Records drawn from a dataset
#####

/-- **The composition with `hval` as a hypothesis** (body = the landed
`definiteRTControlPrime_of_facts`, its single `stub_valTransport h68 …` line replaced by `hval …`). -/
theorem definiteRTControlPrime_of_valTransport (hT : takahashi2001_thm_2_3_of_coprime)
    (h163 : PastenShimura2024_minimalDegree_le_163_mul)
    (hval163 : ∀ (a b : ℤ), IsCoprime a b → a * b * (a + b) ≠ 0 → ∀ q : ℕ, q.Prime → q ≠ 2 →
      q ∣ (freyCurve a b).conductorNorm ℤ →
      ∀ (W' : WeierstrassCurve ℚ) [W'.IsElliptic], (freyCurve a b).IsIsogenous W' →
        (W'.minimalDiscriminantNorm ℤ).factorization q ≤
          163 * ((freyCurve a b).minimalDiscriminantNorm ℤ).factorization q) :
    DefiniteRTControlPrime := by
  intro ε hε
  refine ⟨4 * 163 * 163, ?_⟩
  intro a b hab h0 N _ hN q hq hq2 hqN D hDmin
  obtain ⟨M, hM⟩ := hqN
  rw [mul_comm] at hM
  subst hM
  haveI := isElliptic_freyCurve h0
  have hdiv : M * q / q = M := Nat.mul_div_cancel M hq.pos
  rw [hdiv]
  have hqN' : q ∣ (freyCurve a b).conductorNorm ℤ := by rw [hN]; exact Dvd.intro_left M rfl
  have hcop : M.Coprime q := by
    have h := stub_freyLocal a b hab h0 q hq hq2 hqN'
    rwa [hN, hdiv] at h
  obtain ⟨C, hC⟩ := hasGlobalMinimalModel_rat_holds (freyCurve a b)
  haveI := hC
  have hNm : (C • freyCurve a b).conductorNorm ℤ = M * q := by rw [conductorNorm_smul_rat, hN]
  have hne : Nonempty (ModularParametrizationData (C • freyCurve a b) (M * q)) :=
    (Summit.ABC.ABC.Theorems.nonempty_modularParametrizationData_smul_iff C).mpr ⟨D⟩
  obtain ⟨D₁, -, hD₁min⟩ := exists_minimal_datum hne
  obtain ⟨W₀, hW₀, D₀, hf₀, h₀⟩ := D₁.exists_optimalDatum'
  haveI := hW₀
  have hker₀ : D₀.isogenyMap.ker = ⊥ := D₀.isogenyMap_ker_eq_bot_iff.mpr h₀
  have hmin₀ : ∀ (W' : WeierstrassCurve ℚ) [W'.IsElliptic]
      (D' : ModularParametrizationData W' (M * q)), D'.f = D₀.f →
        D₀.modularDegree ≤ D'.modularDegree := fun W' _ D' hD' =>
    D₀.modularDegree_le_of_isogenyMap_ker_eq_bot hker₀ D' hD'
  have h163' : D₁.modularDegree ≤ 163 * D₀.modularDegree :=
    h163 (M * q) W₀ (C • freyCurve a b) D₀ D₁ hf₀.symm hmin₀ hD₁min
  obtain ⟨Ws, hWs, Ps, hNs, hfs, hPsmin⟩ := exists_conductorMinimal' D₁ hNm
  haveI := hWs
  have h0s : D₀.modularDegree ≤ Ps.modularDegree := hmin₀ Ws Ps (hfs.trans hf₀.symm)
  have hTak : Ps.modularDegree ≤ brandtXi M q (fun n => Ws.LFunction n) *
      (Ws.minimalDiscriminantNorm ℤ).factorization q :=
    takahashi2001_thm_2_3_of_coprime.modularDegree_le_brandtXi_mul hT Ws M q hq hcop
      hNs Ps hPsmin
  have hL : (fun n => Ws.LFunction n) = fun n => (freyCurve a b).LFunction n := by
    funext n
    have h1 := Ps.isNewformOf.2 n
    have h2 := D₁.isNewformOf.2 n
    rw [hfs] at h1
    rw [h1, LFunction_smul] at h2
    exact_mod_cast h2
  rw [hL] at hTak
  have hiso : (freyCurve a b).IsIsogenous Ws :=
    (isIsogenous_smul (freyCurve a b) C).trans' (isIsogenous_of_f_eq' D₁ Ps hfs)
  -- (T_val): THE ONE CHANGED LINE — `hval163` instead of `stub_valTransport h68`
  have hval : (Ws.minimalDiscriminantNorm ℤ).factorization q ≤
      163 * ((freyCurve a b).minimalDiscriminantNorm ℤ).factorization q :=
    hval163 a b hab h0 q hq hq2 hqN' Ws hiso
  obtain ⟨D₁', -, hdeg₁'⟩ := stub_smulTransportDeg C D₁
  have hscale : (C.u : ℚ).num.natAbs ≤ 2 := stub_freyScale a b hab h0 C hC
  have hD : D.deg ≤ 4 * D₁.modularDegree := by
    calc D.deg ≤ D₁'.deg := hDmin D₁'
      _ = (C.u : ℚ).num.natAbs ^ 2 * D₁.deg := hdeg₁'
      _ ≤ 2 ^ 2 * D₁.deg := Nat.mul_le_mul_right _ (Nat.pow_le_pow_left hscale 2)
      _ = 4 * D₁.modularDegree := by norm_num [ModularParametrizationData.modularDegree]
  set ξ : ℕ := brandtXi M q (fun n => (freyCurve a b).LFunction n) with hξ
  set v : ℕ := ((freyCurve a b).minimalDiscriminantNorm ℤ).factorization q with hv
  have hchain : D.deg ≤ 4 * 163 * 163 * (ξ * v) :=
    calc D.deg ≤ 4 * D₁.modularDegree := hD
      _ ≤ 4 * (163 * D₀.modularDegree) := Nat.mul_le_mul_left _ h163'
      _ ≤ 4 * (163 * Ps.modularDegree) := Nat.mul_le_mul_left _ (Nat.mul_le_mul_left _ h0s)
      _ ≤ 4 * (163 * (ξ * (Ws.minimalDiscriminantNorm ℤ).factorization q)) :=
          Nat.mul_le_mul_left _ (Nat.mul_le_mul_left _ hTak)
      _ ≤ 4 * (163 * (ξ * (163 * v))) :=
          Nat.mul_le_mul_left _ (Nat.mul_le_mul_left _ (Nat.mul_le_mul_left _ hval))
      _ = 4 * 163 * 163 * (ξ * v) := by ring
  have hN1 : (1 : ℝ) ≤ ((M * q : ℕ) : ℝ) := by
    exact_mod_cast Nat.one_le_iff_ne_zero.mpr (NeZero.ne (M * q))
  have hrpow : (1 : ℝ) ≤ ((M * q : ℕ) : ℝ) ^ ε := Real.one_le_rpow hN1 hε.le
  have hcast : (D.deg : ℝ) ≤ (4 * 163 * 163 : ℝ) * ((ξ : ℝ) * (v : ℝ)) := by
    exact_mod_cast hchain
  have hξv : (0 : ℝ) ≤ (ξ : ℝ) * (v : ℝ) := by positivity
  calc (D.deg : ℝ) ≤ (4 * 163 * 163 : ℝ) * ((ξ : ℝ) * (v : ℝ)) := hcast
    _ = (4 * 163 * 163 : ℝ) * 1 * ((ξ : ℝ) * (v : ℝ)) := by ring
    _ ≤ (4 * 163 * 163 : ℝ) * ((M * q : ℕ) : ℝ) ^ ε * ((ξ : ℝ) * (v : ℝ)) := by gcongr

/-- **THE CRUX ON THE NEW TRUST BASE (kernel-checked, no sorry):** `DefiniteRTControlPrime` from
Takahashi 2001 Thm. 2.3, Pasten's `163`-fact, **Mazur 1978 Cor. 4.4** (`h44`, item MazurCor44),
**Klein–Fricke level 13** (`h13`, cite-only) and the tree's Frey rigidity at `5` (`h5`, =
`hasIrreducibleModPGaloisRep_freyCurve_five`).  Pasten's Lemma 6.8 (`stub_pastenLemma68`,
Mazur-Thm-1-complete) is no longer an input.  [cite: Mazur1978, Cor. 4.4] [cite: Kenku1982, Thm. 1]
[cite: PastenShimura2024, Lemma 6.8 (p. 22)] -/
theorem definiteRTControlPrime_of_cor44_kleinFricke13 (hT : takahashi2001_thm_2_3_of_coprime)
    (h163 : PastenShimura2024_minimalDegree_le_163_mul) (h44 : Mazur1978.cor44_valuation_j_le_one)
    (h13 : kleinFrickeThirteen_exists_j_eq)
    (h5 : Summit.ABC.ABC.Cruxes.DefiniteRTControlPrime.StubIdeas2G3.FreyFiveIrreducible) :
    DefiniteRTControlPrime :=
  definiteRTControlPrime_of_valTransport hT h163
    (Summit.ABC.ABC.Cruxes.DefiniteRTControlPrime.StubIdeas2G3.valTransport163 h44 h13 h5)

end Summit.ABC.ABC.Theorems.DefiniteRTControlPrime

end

#####

▶ **HOW TO COMPLETE THIS TASK**:
When you reach the line containing "have hcast : (D.deg" in the data above, start copying exactly, and stop after the line containing "ℝ)) := by ring".

▶ **EXERCISE ANSWER**:
  have hcast : (D.deg : ℝ) ≤ (4 * 163 * 163 : ℝ) * ((ξ : ℝ) * (v : ℝ)) := by
    exact_mod_cast hchain
  have hξv : (0 : ℝ) ≤ (ξ : ℝ) * (v : ℝ) := by positivity
  calc (D.deg : ℝ) ≤ (4 * 163 * 163 : ℝ) * ((ξ : ℝ) * (v : ℝ)) := hcast
    _ = (4 * 163 * 163 : ℝ) * 1 * ((ξ : ℝ) * (v : ℝ)) := by ring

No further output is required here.